Top Activities for New Home Tablets

iPads are more useful – based on users doing more with them. A higher share of users of recently-acquired home-owned tablets use Apple iPads for more of the major tablet activities than users of new Windows tablets or new home Android tablets. This is based on results from the MetaFacts TUP 2018 survey, conducted among 14,273 respondents across the US, UK, Germany, India, and China.

Top activities for New Home Notebooks

In this survey, we asked respondents about 73 different activities regularly used on the connected devices they actively use, including desktops, notebooks, tablets, smartphones, basic cell phones, or game consoles. The activities span a wide range of activities, from communication and entertainment to shopping and productivity. Drilling down to those with new home tablets or notebooks, we found some interesting commonalities as well as striking differences.

Of the top activities used by the largest share of new home tablet users, a higher share of iPads users regularly conduct the majority. Where social network commenting and movie/video watching rank highest among iPad users, these users are somewhat surpassed by Android Tablet users in checking updates on sports and weather, and in downloading free apps/software. User of the newest Windows tablets aren’t strongest in any of the top activities, although they are nearest to the others in listening to music and checking personal email.

iPads, and tablets in general, are used for more passive or limited involvement activities than notebooks. These top tablet activities include listening to music, playing games, watching television, or commenting on social networks. Home notebooks, in contrast, are most widely-used for both personal and work email, online banking, and online shopping.

Unique activities

We also looked at what makes each operating system unique, both on tablets or notebooks, with respect to how users use their mobile devices. We measured uniqueness as the range between the highest and lowest percentage of users of each type of device.
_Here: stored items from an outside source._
import Summits.RiemannHypothesis.RiemannHypothesis.Theorems.WeilTwoPrimeDeflE25OBase
import Summits.RiemannHypothesis.RiemannHypothesis.Theorems.WeilTwoPrimeDeflE25ODataPO29
import Literature.NumberTheory.LFunctions.WeilBlockRowsPZ
import Literature.NumberTheory.LFunctions.WeilBlockRowsFast
import Summits.RiemannHypothesis.RiemannHypothesis.Theorems.WeilLegendreBlocks136DataDn14
import HarnessLib

/-!
# Deflated two-prime certificate E25O: dominance of row 13 of `R = S''_odd(κ') − UᵀU` (factored data)

`WeilCert.checkDomRowPZ` with the materialized augmented block, the factored inverse `weilBlocks136Dn/weilBlocks136Ls` and the Bessel block, by `decide +kernel` row by row. Pure proof file.
-/

set_option linter.dupNamespace false

noncomputable section

namespace Summit.RiemannHypothesis.RiemannHypothesis.Theorems.EvenWinsBeyondArch

open Literature.NumberTheory.LFunctions

set_option maxHeartbeats 0 in
/-- Kernel check of the dominance of row 13 of `R` (odd block, certificate E25O). [folklore] -/
theorem checkDomRowF1_13_weilCertDeflE25O :
    weilCertDeflE25OBase.checkDomRowF weilCertDeflE25OPmO weilBlocks136Dn weilBlocks136Ls weilCertDeflE25OHpO weilCertDeflE25OKappa' 1 13 = true := by
  decide +kernel

/-- Kernel check of the dominance of row 13 of `R` (factored data), from the fast row. [folklore] -/
theorem checkDomRowPZ1_13_weilCertDeflE25O :
    weilCertDeflE25OBase.checkDomRowPZ weilCertDeflE25OPmO weilBlocks136Dn weilBlocks136Ls weilCertDeflE25OHpO weilCertDeflE25OKappa' 1 13 = true :=
  WeilCert.checkDomRowPZ_of_F (by decide) checkDomRowF1_13_weilCertDeflE25O

end Summit.RiemannHypothesis.RiemannHypothesis.Theorems.EvenWinsBeyondArch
This revealed several differences in tablet use. New home iPads are being used more often for fun and connection than users of new home Windows or Android tablets. Android tablets stand out for being used to read books, shop for free apps, and to use a voice assistant. [TUP subscribers can dive into the data deeper to see the relationship between OS and choice of voice assistant).

New home notebooks are also being used differently between operating systems. Apple’s notebooks are used differently than the average home Windows notebook or Chromebook – with remote PC connections, listening to streaming music, or downloading music.
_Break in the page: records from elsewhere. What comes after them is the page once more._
import Literature.Probability.Percolation.InterfaceLoopPolygon
import Literature.Probability.Percolation.HexLatticeSegments
import Literature.Probability.Percolation.TriAnnulusArms
import Literature.Probability.RandomPlanarGeometry.CurveTortuosity
import Literature.Topology.PlaneTopology.AnnulusArcs
import HarnessLib

/-!
# Multiple shell traversals by an interface loop of critical site percolation force many disjoint open arms

Topic: Probability / Percolation. Hypothesis H1 of M. Aizenman, A. Burchard, *Hölder regularity
and dimension bounds for random curves*, Duke Math. J. 99 (1999), eq. (1.3), for the **loop
ensemble** of critical site percolation on `δ𝕋` with closed (monochromatic) boundary condition —
the system of all interface loops `IsSiteInterfaceLoop (ω ∩ M) w` (`CLE6.lean`) — in the form
consumed by the set version of the Aizenman–Burchard tightness criterion
(`LoopSpace.isTightLaws_map_of_traversalBounds`, `CurveSystemTightness.lean`): there are a
threshold `k`, `K ≥ 0` and `λ > 2` such that for every restriction set `M`, mesh `δ ∈ (0, 1]` and
shell `δ ≤ ρ < R ≤ 1`,
`P_{1/2}(some interface loop of ω ∩ M traverses D(x; ρ, R) k times) ≤ K (ρ/R)^λ`
(`triSitePercolation_exists_loop_hasTraversals_le`). AB99, Appendix A: "the `k` crossing
segments cut the annulus into sectors … RSW … van den Berg–Kesten".

**The argument** (deterministic part, `mem_disjointOccurrencePow_of_hasTraversals`). Let the
polygon `Γ` of an interface loop (a simple closed curve, `toCurve_injOn_of_isCycle`) traverse
`D(x; ρ, R)` `2j + 3` times. Dropping the first traversal, each of the remaining `2j + 2`
contains a *strict tight crossing* of the shell `q₁ ≤ |z - x| ≤ q₂` (`ρ ≤ q₁ < q₂ ≤ R`): an arc of
`Γ` in the closed annulus meeting each boundary circle in one endpoint only; these arcs are
pairwise disjoint. To the `l`-th arc attach the component `S_l`, in the open annulus minus the
trace of `Γ`, of the (open) left hexagon of a dart in the middle of the arc; `S_l` touches the
arc at the midpoint of that dart (located on the arc by the intermediate value theorem for the
side functional of the crossed edge), so by the three-arcs lemma `not_three_arcs_touch`
(`AnnulusArcs.lean`; winding numbers, no Jordan curve theorem) no three of the `S_l` coincide:
at least `j + 1` of them are distinct. The left sites along the middle part of each arc form an
open chain of `ω` crossing `A(x; q₁ + 9δ, q₂ - 9δ)` whose mesh points lie in `S_l`; chains with
distinct `S_l` are disjoint, so `ω ∈ (triArm δ x (q₁ + 9δ) (q₂ - 9δ))^{□ j}`
(`mem_disjointOccurrencePow_triArm_of_chains`). With the **closed boundary condition the left
sites are open sites of `ω` itself** (the boundary only ever supplies closed sites), so — unlike
for the exploration path in a Dobrushin domain — no boundary bookkeeping is needed and the
threshold is an absolute constant. The probabilistic part is the iterated van den Berg–Kesten
inequality (`real_disjointOccurrencePow_le_pow`) and the Bollobás–Riordan annulus bound
(`real_triArm_le`, from `tri_annulusCrossing_bound_holds`).

Everything is proved; no named facts are introduced.

## References

* M. Aizenman, A. Burchard, Duke Math. J. 99 (1999), §1 (H1, eq. (1.3)) and Appendix A
  [AizenmanBurchardDuke1999].
* F. Camia, C. M. Newman, *SLE₆ and CLE₆ from critical percolation*, MSRI Publ. 55 (2008), §5
  (tightness of the loop collections "follows directly from [AB]") [CamiaNewman2008].
* B. Bollobás, O. Riordan, *Percolation* (2006), Ch. 7 Lemma 4 (annulus crossings).
-/

noncomputable section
New Google Chromebooks are used more than average for online banking, to watch videos/movies, to comment on blogs, and to recommend or share information about products and services.
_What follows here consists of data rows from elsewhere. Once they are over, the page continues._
/-- **Exposure of the chain targets** at corner `0`: each is the unique minimiser over `supp F` of the form with
weights `(2j+1, 2n-2j+1)`. -/
theorem isUniqueMin_targetPt (n : ℕ) (j : Fin (n + 1)) (hj : (j : ℕ) ≠ 0) :
    IsUniqueMin (xi0 0 (2 * (j : ℝ) + 1) (2 * (n : ℝ) - 2 * j + 1)) (xi1 0 (2 * (j : ℝ) + 1) (2 * (n : ℝ) - 2 * j + 1))
      (desF n).support (targetPt n 0 j) := by
  set A : ℝ := 2 * (j : ℝ) + 1 with hAdef
  set B : ℝ := 2 * (n : ℝ) - 2 * j + 1 with hBdef
  have hjn : (j : ℕ) ≤ n := Nat.lt_succ_iff.mp j.isLt
  have hjr : (j : ℝ) ≤ n := by exact_mod_cast hjn
  have hj0 : (0 : ℝ) ≤ j := by positivity
  have hA : (1 : ℝ) ≤ A := by rw [hAdef]; linarith
  have hB : (1 : ℝ) ≤ B := by rw [hBdef]; linarith
  refine ⟨(mem_support_desF n _).mpr ⟨targetPt_mem_sumset n 0 j, targetPt_zero_not_mem_Dels n j hj⟩,
    fun e he hne => ?_⟩
  obtain ⟨heS, heD⟩ := (mem_support_desF n e).mp he
  have hℓ : 1 ≤ n + 1 := by omega
  have h := target_lt_of_values hℓ (Tfam n) (corner (side n) 0) (phi (side n) 0 1 1)
    (phi (side n) 0 (cX n j) (cY n j)) (xi0 0 A B) (xi1 0 A B) (A * cX n j + B * cY n j)
    (by rw [fv_sub_eq_cval, cval_phi_self _ _ _ _ _ _ (cXY_le_side' n j)])
    (fun i t ht hne => by
      have := cval_pos n 0 A B hA hB i t ht hne
      rw [← fv_sub_eq_cval] at this; linarith)
    (fun i t ht hc hg hq => by rw [fv_sub_eq_cval]; exact cval_gt_target n 0 j hj i t ht hc hg hq)
    (fun i i' hi hi' => by rw [guard_only_zero n 0 i hi, guard_only_zero n 0 i' hi'])
    e heS ?_ ?_ ?_
  · simpa [targetPt] using h
  · intro h'; exact heD (h' ▸ summitPt_mem_Dels n 0)
  · intro h'; apply heD; rw [h']; convert guardPt_mem_Dels n 0 using 1; simp [guardPt]
  · intro h'; apply hne; rw [h']; simp [targetPt]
Among these top unique activities, one is unique for new home Windows notebooks: creating personal graphics/presentations.

Looking ahead

Inertia is great for entrenched leaders and a serious barrier for new entrants. People change habits more slowly than they change devices. By focusing on the main activities users enjoy and value, To expand the market will be helped by making it easy and smooth for users to easily do their activities regardless of device type. In Apple’s case, popular activities such as watching videos or movies requires apps or browsers that seamlessly span iOS and MacOS devices.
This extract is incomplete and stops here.